Here we read some parameters defining the experiment geometry.

In [None]:
# Name of project
project='Marm2D'
# Read inversion and model parameters
runfile=project+'-Runfile.key'

# Open file and read parameters
with open(runfile) as f:
    text = f.readlines()
    for line in text:
        if 'NSHOT' in line: nshot = int(line.split(':')[-1])
        if 'NRECS' in line: nrecs = int(line.split(':')[-1])
        if 'NX1' in line: nx1 = int(line.split(':')[-1])
        if 'NX3' in line: nx3 = int(line.split(':')[-1])
        if 'DX' in line: dx = float(line.split('!')[0].split(':')[-1])

print("Number of sources:",nshot)
print("Number of receivers:",nrecs)
print("Number x nodes:",nx1)
print("Number z nodes:",nx3)
print("Grid spacing:",dx,"m")

The model is defined on a regular grid with 24 m grid spacing. The grid has 384 nodes in the x direction and 136 nodes in the z direction, coresponding to an area of 9216 m by 3264 m.

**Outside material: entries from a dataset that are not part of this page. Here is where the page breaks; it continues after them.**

/-!
# [Liu 2021] proof of Theorem 4.18 — the map (4.3) «by pulling back `α`», EXACTLY AS PRINTED

Y. Liu, *Fourier–Jacobi cycles and arithmetic relative trace formula*, Camb. J. Math. **9** (2021) 1–147 = arXiv:2102.11518
[Liu2021]; PRIMARY SOURCE READ: the author's TeX `FJcycle.tex` (md5 `6db49a74122d2cb0f224fa1b39488a0c`; held at
`run/shared/lean/pub/pub-hodgecm/pub-hodgecm-cf-kudla-howe-rallis-g4/lit/Liu21-arxiv-src/FJcycle.tex`), every `l. NNNN` below
is a line of that file.  Companion of `Thm418AsPrinted` (p277833, the STATEMENT of Thm. 4.18 exactly as printed) — same
discipline, same carriers: this file types the one object of the PROOF of Thm. 4.18 that the cells' closing chain consumes,
the map (4.3) (TeX label `eq:cm_albanese`), together with the sentences the proof prints about it.  Lemma 2.4 (1)
(`H¹_{B,τ}(Alb_X, ℚ) ≃ H¹_{B,τ}(X, ℚ)`, l. 1210–1213), which the consumer's class identification uses, is NOT re-typed as a
carrier record: the tree has it on REAL objects — `Literature.AlgebraicGeometry.Motives.Jacobian.injective_bettiCohomology_map_abelJacobi_one_of_dim`,
`….isIso_bettiCohomology_map_abelJacobi_iff_finrank_le_of_dim`, `….bijective_baseChange_bettiCohomology_map_abelJacobi_of_finrank_le_of_dim`
(`Motives/AlbaneseRationalCohomology.lean`, [cite: Liu2021, Lemma 2.4 (1)] there), with the base change of `Alb_{X_K}` on components in
`Liu2021/AlbaneseBaseChange.lean` (p302423) — consumers cite those BY NAME (pub-hodgecm2 lead gen 8, INBOX l. 5715 (1)(b)).

WHY.  The tree's bridge `Thm418Data.resW_mem_span_of_fixed_of_thm418AsPrinted` / `…block_resW_mem_span_of_thm418AsPrinted`
(`Thm418CombinedReading.lean`, p301605/p302123) re-bases the stage-1 package's combined reading r8 (`Thm418C`) on the as-printed
cite `Thm418AsPrinted D` PLUS three consumer-side binders `J` / `hJ` / `hJinj` standing for «the proof's map (4.3), equivariant,
injective» (HONEST FINDING there: the printed STATEMENT gives an abstract isomorphism; the reading uses the PROOF's map).  This
file is the statement-exact record those three binders cite BY NAME: `Map43Data.J`, `Map43Data.hJ_of_asPrinted`,
`Map43Data.injective_J_of_asPrinted` (HM-EQUALITY Δ2 residual «(4.3)-carrier (M2)»; pub-hodgecm2 lead INBOX l. 5084; LENS-1 test
of record, b01-idea-1 INBOX l. 5272 / IDEA-1z §5: a CARRIER with the LITERAL pull-back formula of (4.3) on pure tensors +
equivariance + injectivity).

## The printed text (verbatim; TeX macros resolved as in `Thm418AsPrinted`)

**Rem. 4.17** (l. 2226–2228): «It follows from Proposition 4.6 (1) that for every object `D_μ = (A_μ, i_μ, λ_μ, r_μ) ∈ 𝒜(μ)`, the
canonical map `Hom_E(A_∞, A_μ)_ℚ → Ω(μ)` is an isomorphism.»

**Proof of Theorem 4.18, first part** (l. 2247–2253): «Take an arbitrary object `D_μ = (A_μ, i_μ, λ_μ, r_μ) ∈ 𝒜(μ)` and identify
`Ω(μ)` with `Hom_E(A_∞, A_μ)_ℚ` by Remark 4.17.  Take an embedding `τ' : E → ℂ` in `Φ_μ`. It is clear that the maximal subspace
of the complex vector space `H¹_{B,τ'}(A_μ, ℂ)` over which `M_μ` acts via the inclusion `M_μ ↪ ℂ` has dimension `1`. We choose a
basis `α` of this subspace. Then we obtain a map `Ω(μ) → H¹_{B,τ'}(A_∞, ℂ)` by pulling back `α`, which is
`ℂ[𝔾(𝔸_F^∞)]`-linear. It canonically extends to a map
    (4.3)   `Ω(μ) ⊗_{M_μ} ℂ → H¹_{B,τ'}(A_∞, ℂ)`.»
**second part** (l. 2254–2270): «To compute this map, we choose a rational prime `ℓ` and an isomorphism `ι_ℓ : ℂ ≅ ℚ_ℓ^{ac}`. By the
comparison theorem, (4.3) induces the following map `Ω(μ) ⊗_{M_μ,ι_ℓ} ℚ_ℓ^{ac} → H¹_{ét}(A_∞ ⊗_{E,τ'} ℂ, ℚ_ℓ^{ac})` by pulling back
`α` […]. By Faltings' isogeny theorem [Fal83], we have a canonical isomorphism `Ω(μ) ⊗_{M_μ,ι_ℓ} ℚ_ℓ^{ac} ≃
Hom_{ℚ_ℓ^{ac}[Gal(ℂ/τ'(E))]}(ℚ_ℓ^{ac} · α, H¹_{ét}(A_μ ⊗_{E,τ'} ℂ, ℚ_ℓ^{ac}))`. […] When `n ≥ 3` (resp. `n = 2`), by Proposition 4.13
(resp. …) and Theorem 4.15 (resp. …), we have an isomorphism `Hom_{…}(ℚ_ℓ^{ac} · α, H¹_{ét}(…)) ≃ ⊕_ε ⊕_χ ω(μ, ε, χ) ⊗_{ℂ,ι_ℓ}
ℚ_ℓ^{ac}` of `ℚ_ℓ^{ac}[𝔾(𝔸_F^∞)]`-modules induced by pulling back `α`, where the direct sum is taken over all `ε, χ` such that `ε`
is `μ`-admissible. Thus, we obtain an isomorphism as in the theorem, which depends only on `α`, not on `ℓ`, `ι_ℓ`, and `τ'`.
The additional statement (1) follows from the above discussion as well.»

## The typing (⟨CARRIER⟩ = posited datum standing for a printed object Lean cannot construct — see `Thm418AsPrinted`)

Over a datum `D : Thm418Data F E` (its `μ`, `M_μ = fieldOfValues E D.μ`, `Φ_μ = D.cmType`, `𝔾(𝔸_F^∞) = D.G`, `Ω(μ) = D.Ω` with
`D.rhoΩ`, objects `D.Obj`, `Hom_E(A_K, A_μ)_ℚ = D.HomK K D_μ` with `D.res`), `Thm418Data.Map43Data D` records, in the proof's order:
* «Take an arbitrary object `D_μ ∈ 𝒜(μ)`» — `Dμ : D.Obj`;
* «Take an embedding `τ' : E → ℂ` in `Φ_μ`» — `τ'`, `τ'_mem : τ' ∈ Φ_μ`;
* ⟨CARRIER⟩ `HB` with `ρB : Representation ℂ D.G HB` = «the complex vector space» `H¹_{B,τ'}(A_∞, ℂ) := colim_K H¹_{B,τ'}(A_K, ℂ)`
  with its `𝔾(𝔸_F^∞)`-action through the Hecke action on `A_∞` (§4.2 l. 2070–2081; = `Prop413Data.HB τ'` / `rhoB τ'` for a
  consumer citing Prop. 4.13 over the same `𝕍` — their bookkeeping).  Its `M_μ`-module structure is restriction of scalars along
  `M_μ ⊆ ℂ` (Mathlib's inherited action of an intermediate field of `ℂ` on a `ℂ`-module, `m • x = (m : ℂ) • x`; nothing posited);
* ⟨CARRIER⟩ `HBμ` = «the complex vector space `H¹_{B,τ'}(A_μ, ℂ)`» with ⟨CARRIER⟩ `iB : M_μ →+* End_ℂ(H¹_{B,τ'}(A_μ, ℂ))` = the action
  «over which `M_μ` acts» induced by the CM structure `i_μ : M_μ → End_E(A_μ)_ℚ` (Def. 4.5 (2)) and functoriality of Betti `H¹`;
* `eigenline` = «the maximal subspace … over which `M_μ` acts via the inclusion `M_μ ↪ ℂ`» = `⋂_m ker(iB m − m)` (the tree's
  `Literature.NumberTheory.Automorphic.PicardCM.eigenline` at the inclusion `M_μ ⊆ ℂ`; an abbreviation);
* «We choose a basis `α` of this subspace» — `α : HBμ`, `α_mem : α ∈ eigenline`, `α_ne : α ≠ 0` (the CHOICE; that the subspace
  «has dimension `1`» is the proof's ASSERTION, clause (i) of the predicate);
* ⟨CARRIER⟩ `pull : Ω(μ) → (H¹_{B,τ'}(A_μ, ℂ) →ₗ[ℂ] H¹_{B,τ'}(A_∞, ℂ))`, `f ↦ f^*` — pull-back of Betti classes along
  `f ∈ Hom_E(A_∞, A_μ)_ℚ = Ω(μ)` (the identification of Rem. 4.17 at `D_μ`, l. 2248), with the two functoriality laws ⟨CARRIER LAW⟩
  `pull_add` (`(f + f')^* = f^* + f'^*`) and `pull_smul` (`(i_μ(m) ∘ f)^* = f^* ∘ i_μ(m)^*`, «`M_μ` acts via `i_μ`», Def. 4.16 l. 2219)
  — exactly what makes «pulling back `α`» an `M_μ`-linear map, hence what lets (4.3) «canonically extend»;
* DEFINED `pb : Ω(μ) →ₗ[M_μ] H¹_{B,τ'}(A_∞, ℂ)`, `f ↦ f^*α` («by pulling back `α`») and DEFINED `J := pb.liftBaseChange ℂ :
  ℂ ⊗[M_μ] Ω(μ) →ₗ[ℂ] H¹_{B,τ'}(A_∞, ℂ)` = (4.3), with `J_tmul : J (z ⊗ f) = z • f^*α` (Mathlib's factor order `ℂ ⊗[M_μ] Ω(μ)`,
  READING R3 of `Thm418AsPrinted`).
The PREDICATE `Map43AsPrinted M` is the conjunction of what the proof ASSERTS about these objects: (i) «has dimension `1`»
(l. 2250); (ii) «which is `ℂ[𝔾(𝔸_F^∞)]`-linear» — `f ↦ f^*α` intertwines `D.rhoΩ` and `ρB` (l. 2250); (iii) «(4.3) induces … an
isomorphism … Thus, we obtain an isomorphism as in the theorem» — (4.3) is INJECTIVE (l. 2254–2268).  NOT re-typed: the IMAGE
identification «onto `⊕_{ε,χ} ω(μ, ε, χ)` ⊆ `H¹_{B,τ'}(A_∞, ℂ)`» (it names Prop. 4.13's decomposition; consumers obtain
`block ≤ range J` from multiplicity one, tree `Thm418BlockLeRange`), and the isomorphism of the STATEMENT (that is `Thm418AsPrinted`'s
main clause — restating it here would re-import the conclusion).  KERNEL CONTENT: `hJ_of_asPrinted` (equivariance of `J` on all of
`ℂ ⊗ Ω(μ)` from (ii)), `J_one_tmul` (the consumer's `hpin` left-hand side `J (1 ⊗ res K D_μ φ) = (res K D_μ φ)^* α` = «`φ^*α`»),
`injective_J_of_asPrinted`, the CERTIFICATE `resW_mem_span_of_fixed_of_asPrinted` (the tree's Δ2 bridge with `J`/`hJ`/`hJinj`
instantiated by name from this record), and a non-vacuity witness of the binder list.  A consumer takes `(h : Map43AsPrinted M)`
for ITS OWN `M`; `∀ M, Map43AsPrinted M` is not claimed (false on degenerate carriers).  NO PROOF of Liu's assertions (Track 2).  HC_CM is NOT proved; this file discharges no COR-CM binder.

## References
* [Liu2021] Y. Liu, Camb. J. Math. 9 (2021) 1–147 = arXiv:2102.11518 — Lem. 2.4 (1) (l. 1210–1213; in the tree, see above); Def. 4.5 (2)
  (l. 1936–1960); Prop. 4.13 (l. 2113–2119), Thm. 4.15 (l. 2177–2183); Def. 4.16, Rem. 4.17 (l. 2218–2228); Thm. 4.18 (l. 2232–2245) and its
  proof (l. 2247–2270); App. D Prop. D.4, Rem. D.5, Thm. D.6 (the `n = 2` branch of the proof, l. 2263).
* [Fal83] G. Faltings, Endlichkeitssätze für abelsche Varietäten über Zahlkörpern, Invent. Math. 73 (1983) — cited inside the quoted proof only.
-/

noncomputable section

open scoped TensorProduct
open NumberField TensorProduct

namespace Literature.NumberTheory.Automorphic.Liu2021

namespace Thm418Data

variable {F E : Type} [Field F] [NumberField F] [IsTotallyReal F] [Field E] [NumberField E] [Algebra F E]
  [IsTotallyComplex E] [Algebra.IsQuadraticExtension F E]

/-- **The objects of the proof of [Liu2021, Thm. 4.18], l. 2247–2252, in the proof's order**, over the datum `D` of the theorem:
the object `D_μ`, the embedding `τ' ∈ Φ_μ`, ⟨CARRIER⟩ `H¹_{B,τ'}(A_∞, ℂ)` with its `𝔾(𝔸_F^∞)`-action, ⟨CARRIER⟩ `H¹_{B,τ'}(A_μ, ℂ)`
with its `M_μ`-action, the chosen basis vector `α` of the `M_μ`-eigenline, and ⟨CARRIER⟩ the pull-back `f ↦ f^*` with its two
functoriality laws.  Nothing is asserted by this structure (module docstring «The typing»).
[cite: Liu2021, proof of Thm. 4.18 (FJcycle.tex l. 2247–2252); Rem. 4.17 (l. 2226–2228); §4.2 l. 2070–2081] -/
structure Map43Data (D : Thm418Data F E) : Type 1 where
  /-- «Take an arbitrary object `D_μ = (A_μ, i_μ, λ_μ, r_μ) ∈ 𝒜(μ)`» (l. 2248). -/
  Dμ : D.Obj
  /-- «Take an embedding `τ' : E → ℂ` …» (l. 2250). -/
  τ' : E →+* ℂ
  /-- «… in `Φ_μ`» (l. 2250), `Φ_μ = D.cmType` (Def. 4.3 (2)). -/
  τ'_mem : τ' ∈ D.cmType.1
  /-- ⟨CARRIER⟩ the complex vector space `H¹_{B,τ'}(A_∞, ℂ) := colim_K H¹_{B,τ'}(A_K, ℂ)` (§4.2 l. 2079; `A_K = Alb_{X_K}`,
  `X_K = \tilde Sh(𝕍)_K`, l. 2062–2066), the target of «pulling back `α`» (l. 2250–2252). -/
  HB : Type
  [instAddCommGroupHB : AddCommGroup HB]
  [instModuleHB : Module ℂ HB]
  /-- ⟨CARRIER⟩ the action of `𝔾(𝔸_F^∞)` on `H¹_{B,τ'}(A_∞, ℂ)` («an admissible representation of `𝔾(𝔸_F^∞)`», l. 2081), through
  «the Hecke correspondences … `𝔾(𝔸_F^∞) → Aut_E(A_∞)`» (l. 2074). -/
  ρB : Representation ℂ D.G HB
  /-- ⟨CARRIER⟩ «the complex vector space `H¹_{B,τ'}(A_μ, ℂ)`» (l. 2250), `A_μ` the abelian variety of `D_μ`. -/
  HBμ : Type
  [instAddCommGroupHBμ : AddCommGroup HBμ]
  [instModuleHBμ : Module ℂ HBμ]
  /-- ⟨CARRIER⟩ the `ℂ`-linear action of `M_μ` on `H¹_{B,τ'}(A_μ, ℂ)` («over which `M_μ` acts», l. 2250): induced by the CM structure
  `i_μ : M_μ → End_E(A_μ)_ℚ` of `D_μ` (Def. 4.5 (2), l. 1948) and functoriality of Betti cohomology (`M_μ` is commutative, so the
  contravariance of `H¹` does not disturb multiplicativity). -/
  iB : fieldOfValues E D.μ →+* Module.End ℂ HBμ
  /-- «We choose a basis `α` of this subspace» (l. 2250): the chosen vector … -/
  α : HBμ
  /-- … lying in «the maximal subspace … over which `M_μ` acts via the inclusion `M_μ ↪ ℂ`» (l. 2250) … -/
  α_mem : ∀ m : fieldOfValues E D.μ, iB m α = algebraMap (fieldOfValues E D.μ) ℂ m • α
  /-- … and non-zero (a basis vector). -/
  α_ne : α ≠ 0
  /-- ⟨CARRIER⟩ `f ↦ f^*`: pull-back of Betti classes `H¹_{B,τ'}(A_μ, ℂ) → H¹_{B,τ'}(A_∞, ℂ)` along `f ∈ Ω(μ) = Hom_E(A_∞, A_μ)_ℚ`
  («identify `Ω(μ)` with `Hom_E(A_∞, A_μ)_ℚ` by Remark 4.17», l. 2248; «by pulling back», l. 2250). -/
  pull : D.Ω → (HBμ →ₗ[ℂ] HB)
  /-- ⟨CARRIER LAW⟩ additivity of pull-back in the morphism: `(f + f')^* = f^* + f'^*`. -/
  pull_add : ∀ f f' : D.Ω, pull (f + f') = pull f + pull f'
  /-- ⟨CARRIER LAW⟩ «`M_μ` acts via `i_μ`» on `Ω(μ) = Hom_E(A_∞, A_μ)_ℚ` (Def. 4.16, l. 2219) and contravariant functoriality of `H¹`:
  `(i_μ(m) ∘ f)^* = f^* ∘ i_μ(m)^*`. -/
  pull_smul : ∀ (m : fieldOfValues E D.μ) (f : D.Ω), pull (m • f) = pull f ∘ₗ iB m

attribute [instance] Map43Data.instAddCommGroupHB Map43Data.instModuleHB Map43Data.instAddCommGroupHBμ
  Map43Data.instModuleHBμ

namespace Map43Data

variable {D : Thm418Data F E} (M : D.Map43Data)

/-- **«the maximal subspace of the complex vector space `H¹_{B,τ'}(A_μ, ℂ)` over which `M_μ` acts via the inclusion `M_μ ↪ ℂ`»**
(l. 2250): the simultaneous eigenspace `⋂_{m ∈ M_μ} {x | i_μ(m)^* x = m · x}`, a `ℂ`-subspace — the tree's notion
`Literature.NumberTheory.Automorphic.PicardCM.eigenline θ σ` («the `σ`-eigenline of an action `θ` of a field on a `ℂ`-vector space»,
`PicardCMPrerequisites.lean`) at `θ := iB`, `σ :=` the inclusion `M_μ ⊆ ℂ`.  An abbreviation; nothing new is defined.
[cite: Liu2021, proof of Thm. 4.18 (l. 2250)] -/
abbrev eigenline : Submodule ℂ M.HBμ :=
  PicardCM.eigenline M.iB (algebraMap (fieldOfValues E D.μ) ℂ)

/-- Unfolding of `eigenline`: `x` lies in it iff `i_μ(m)` acts on `x` by the scalar `m ∈ M_μ ⊆ ℂ` for every `m`.
[cite: Liu2021, proof of Thm. 4.18 (l. 2250)] -/
theorem mem_eigenline_iff (x : M.HBμ) :
    x ∈ M.eigenline ↔ ∀ m : fieldOfValues E D.μ, M.iB m x = algebraMap (fieldOfValues E D.μ) ℂ m • x := by
  simp only [Map43Data.eigenline, PicardCM.eigenline, Submodule.mem_iInf, Module.End.mem_eigenspace_iff]

/-- The chosen `α` lies in the eigenline (the field `α_mem`, restated as membership). [cite: Liu2021, proof of Thm. 4.18 (l. 2250)] -/
theorem α_mem_eigenline : M.α ∈ M.eigenline :=
  (M.mem_eigenline_iff M.α).2 M.α_mem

We use data from 15 shots located 12 m below the surface, spaced every 600 m.
The data are recorded by an array consisting of 371 hydrophones spaced every 24 m, also at 12 m depth. This geometry is similar to what one could achieve with a long streamer and an airgun source.


# Source wavelet

This is the **source time function**. At each source location we inject a pressure perturbation and model the wave propagation. The source contains energy between 2 and 12 Hz.

In [None]:
# Read source wavelet
filename='Marm2D-RawSign.sgy'
with segyio.open(filename, ignore_geometry=True) as f:
    # Get basic attributes
    n_traces = f.tracecount
    sample_rate = segyio.tools.dt(f) / 1000
    n_samples = f.samples.size
    time = f.samples
    data = f.trace.raw[:]  # Get all data into memory (could cause on big files)
    trace=data[0]
# Plot source wavelet
    fig = plt.figure(figsize=(10, 2))
    ax = fig.add_subplot(111)
    ax.plot(time,trace)
    ax.set_xlim(0,1000)
    ax.set_ylim(np.min(trace),np.max(trace))
    ax.set_xlabel('Time(ms)')
    ax.set_ylabel('Amplitude')
    ax.set_title('Source wavelet')

# Plot the data

We use synthetic data generated by solving the forward problem (the acoustic wave equation) in the true velocity model. We will call this the "field data" in the rest of the exercise but remember that it is not real data. This is similar to what we did in the travel time exercise, where our "data" was also generated through the true model.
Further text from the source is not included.